Action item:
Track down each line below containing the string "transported" and copy it.

Supplied data:
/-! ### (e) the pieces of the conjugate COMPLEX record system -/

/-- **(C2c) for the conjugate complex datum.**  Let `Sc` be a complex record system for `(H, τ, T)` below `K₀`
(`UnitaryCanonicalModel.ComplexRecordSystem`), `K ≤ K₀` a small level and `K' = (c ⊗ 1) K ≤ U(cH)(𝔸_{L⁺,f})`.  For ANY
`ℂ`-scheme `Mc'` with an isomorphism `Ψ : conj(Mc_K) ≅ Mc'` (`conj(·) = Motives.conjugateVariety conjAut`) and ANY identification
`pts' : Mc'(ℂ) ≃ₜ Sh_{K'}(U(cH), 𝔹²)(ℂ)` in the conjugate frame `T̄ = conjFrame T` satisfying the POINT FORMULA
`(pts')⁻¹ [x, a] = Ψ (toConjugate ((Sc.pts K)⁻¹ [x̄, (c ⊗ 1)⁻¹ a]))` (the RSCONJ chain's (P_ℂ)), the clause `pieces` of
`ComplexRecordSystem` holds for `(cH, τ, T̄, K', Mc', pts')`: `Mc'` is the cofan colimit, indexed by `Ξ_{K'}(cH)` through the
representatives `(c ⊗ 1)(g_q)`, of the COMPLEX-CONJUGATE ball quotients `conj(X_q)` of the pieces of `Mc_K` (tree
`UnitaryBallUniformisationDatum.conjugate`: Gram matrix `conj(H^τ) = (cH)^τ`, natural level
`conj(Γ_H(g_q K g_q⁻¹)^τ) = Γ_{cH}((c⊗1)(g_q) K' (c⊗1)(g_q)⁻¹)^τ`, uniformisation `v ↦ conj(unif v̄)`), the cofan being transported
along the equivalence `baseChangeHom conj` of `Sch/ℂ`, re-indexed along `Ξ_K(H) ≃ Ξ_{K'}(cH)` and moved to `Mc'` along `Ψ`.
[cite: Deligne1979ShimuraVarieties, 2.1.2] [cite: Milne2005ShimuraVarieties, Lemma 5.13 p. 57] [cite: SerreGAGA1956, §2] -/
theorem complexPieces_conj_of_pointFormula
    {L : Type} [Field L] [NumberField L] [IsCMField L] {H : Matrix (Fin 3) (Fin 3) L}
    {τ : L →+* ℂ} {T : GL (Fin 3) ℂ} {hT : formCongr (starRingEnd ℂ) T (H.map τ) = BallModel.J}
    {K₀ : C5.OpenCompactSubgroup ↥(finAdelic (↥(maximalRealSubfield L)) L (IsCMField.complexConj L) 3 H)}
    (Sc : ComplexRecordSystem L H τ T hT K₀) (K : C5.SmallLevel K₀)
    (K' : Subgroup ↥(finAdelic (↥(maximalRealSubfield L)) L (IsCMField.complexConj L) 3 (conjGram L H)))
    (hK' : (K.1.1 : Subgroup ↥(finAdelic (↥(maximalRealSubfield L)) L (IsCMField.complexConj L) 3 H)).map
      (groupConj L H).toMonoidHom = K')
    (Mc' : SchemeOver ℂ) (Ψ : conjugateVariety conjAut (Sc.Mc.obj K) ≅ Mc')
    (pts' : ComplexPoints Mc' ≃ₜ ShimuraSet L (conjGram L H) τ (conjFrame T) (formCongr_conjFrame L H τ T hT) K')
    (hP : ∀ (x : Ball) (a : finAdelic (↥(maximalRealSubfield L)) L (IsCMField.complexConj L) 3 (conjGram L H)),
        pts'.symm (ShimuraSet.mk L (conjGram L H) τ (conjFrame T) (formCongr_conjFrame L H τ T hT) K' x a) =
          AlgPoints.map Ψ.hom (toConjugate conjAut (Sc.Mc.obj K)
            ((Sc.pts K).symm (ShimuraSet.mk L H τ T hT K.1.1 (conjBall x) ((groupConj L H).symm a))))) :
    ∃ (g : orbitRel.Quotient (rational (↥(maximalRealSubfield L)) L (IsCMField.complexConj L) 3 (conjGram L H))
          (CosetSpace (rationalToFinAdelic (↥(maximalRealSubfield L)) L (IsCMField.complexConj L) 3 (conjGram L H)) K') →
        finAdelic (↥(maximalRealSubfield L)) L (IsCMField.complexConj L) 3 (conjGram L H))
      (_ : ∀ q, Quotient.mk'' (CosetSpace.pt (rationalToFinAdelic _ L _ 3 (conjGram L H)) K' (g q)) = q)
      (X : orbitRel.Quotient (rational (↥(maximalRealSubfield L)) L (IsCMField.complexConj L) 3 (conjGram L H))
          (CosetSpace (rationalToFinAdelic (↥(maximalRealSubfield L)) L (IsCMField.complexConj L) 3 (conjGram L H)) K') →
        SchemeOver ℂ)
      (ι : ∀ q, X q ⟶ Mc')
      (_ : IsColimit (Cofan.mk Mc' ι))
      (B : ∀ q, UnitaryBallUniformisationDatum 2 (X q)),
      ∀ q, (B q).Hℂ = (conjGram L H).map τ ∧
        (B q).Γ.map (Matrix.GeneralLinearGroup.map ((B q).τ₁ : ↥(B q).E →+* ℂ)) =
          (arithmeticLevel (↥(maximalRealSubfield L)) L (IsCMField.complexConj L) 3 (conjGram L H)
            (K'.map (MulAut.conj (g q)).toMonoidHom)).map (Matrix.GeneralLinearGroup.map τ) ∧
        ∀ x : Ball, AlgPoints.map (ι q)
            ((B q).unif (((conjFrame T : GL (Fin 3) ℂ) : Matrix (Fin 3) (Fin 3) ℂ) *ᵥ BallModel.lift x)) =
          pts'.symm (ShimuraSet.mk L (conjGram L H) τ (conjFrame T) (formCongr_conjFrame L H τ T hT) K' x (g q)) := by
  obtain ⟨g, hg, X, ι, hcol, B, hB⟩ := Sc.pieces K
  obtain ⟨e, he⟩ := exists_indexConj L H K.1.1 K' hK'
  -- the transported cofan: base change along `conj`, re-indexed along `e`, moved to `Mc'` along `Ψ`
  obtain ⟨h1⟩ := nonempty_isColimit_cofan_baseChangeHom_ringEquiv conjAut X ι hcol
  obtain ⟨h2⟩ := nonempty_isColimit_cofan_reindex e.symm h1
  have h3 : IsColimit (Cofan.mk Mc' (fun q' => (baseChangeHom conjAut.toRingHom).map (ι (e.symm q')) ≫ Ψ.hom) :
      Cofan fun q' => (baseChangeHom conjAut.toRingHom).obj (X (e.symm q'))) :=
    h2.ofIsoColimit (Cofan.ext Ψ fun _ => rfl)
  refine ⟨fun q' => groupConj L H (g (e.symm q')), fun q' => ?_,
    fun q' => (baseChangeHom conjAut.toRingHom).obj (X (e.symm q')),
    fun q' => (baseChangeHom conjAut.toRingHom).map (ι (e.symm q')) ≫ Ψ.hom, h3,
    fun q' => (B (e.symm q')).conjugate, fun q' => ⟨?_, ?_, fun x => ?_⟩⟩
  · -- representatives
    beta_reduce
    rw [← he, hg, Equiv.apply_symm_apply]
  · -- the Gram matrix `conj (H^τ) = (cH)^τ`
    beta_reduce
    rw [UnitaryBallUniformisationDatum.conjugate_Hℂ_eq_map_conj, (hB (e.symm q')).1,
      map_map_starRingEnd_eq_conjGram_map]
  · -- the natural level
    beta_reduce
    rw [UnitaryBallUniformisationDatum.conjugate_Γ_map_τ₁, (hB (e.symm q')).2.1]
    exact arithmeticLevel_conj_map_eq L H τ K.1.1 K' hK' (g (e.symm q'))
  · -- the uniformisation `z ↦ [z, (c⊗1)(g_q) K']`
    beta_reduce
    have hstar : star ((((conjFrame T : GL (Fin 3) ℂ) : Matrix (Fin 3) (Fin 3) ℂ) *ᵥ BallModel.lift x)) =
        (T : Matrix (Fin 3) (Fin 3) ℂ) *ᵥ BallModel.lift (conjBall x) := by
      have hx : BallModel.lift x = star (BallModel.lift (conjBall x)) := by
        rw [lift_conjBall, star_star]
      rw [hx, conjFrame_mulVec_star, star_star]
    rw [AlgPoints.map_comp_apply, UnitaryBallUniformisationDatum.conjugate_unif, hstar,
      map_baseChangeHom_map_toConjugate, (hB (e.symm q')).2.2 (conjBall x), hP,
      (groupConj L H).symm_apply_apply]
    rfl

Result for this task:
`conj(Γ_H(g_q K g_q⁻¹)^τ) = Γ_{cH}((c⊗1)(g_q) K' (c⊗1)(g_q)⁻¹)^τ`, uniformisation `v ↦ conj(unif v̄)`), the cofan being transported
  -- the transported cofan: base change along `conj`, re-indexed along `e`, moved to `Mc'` along `Ψ`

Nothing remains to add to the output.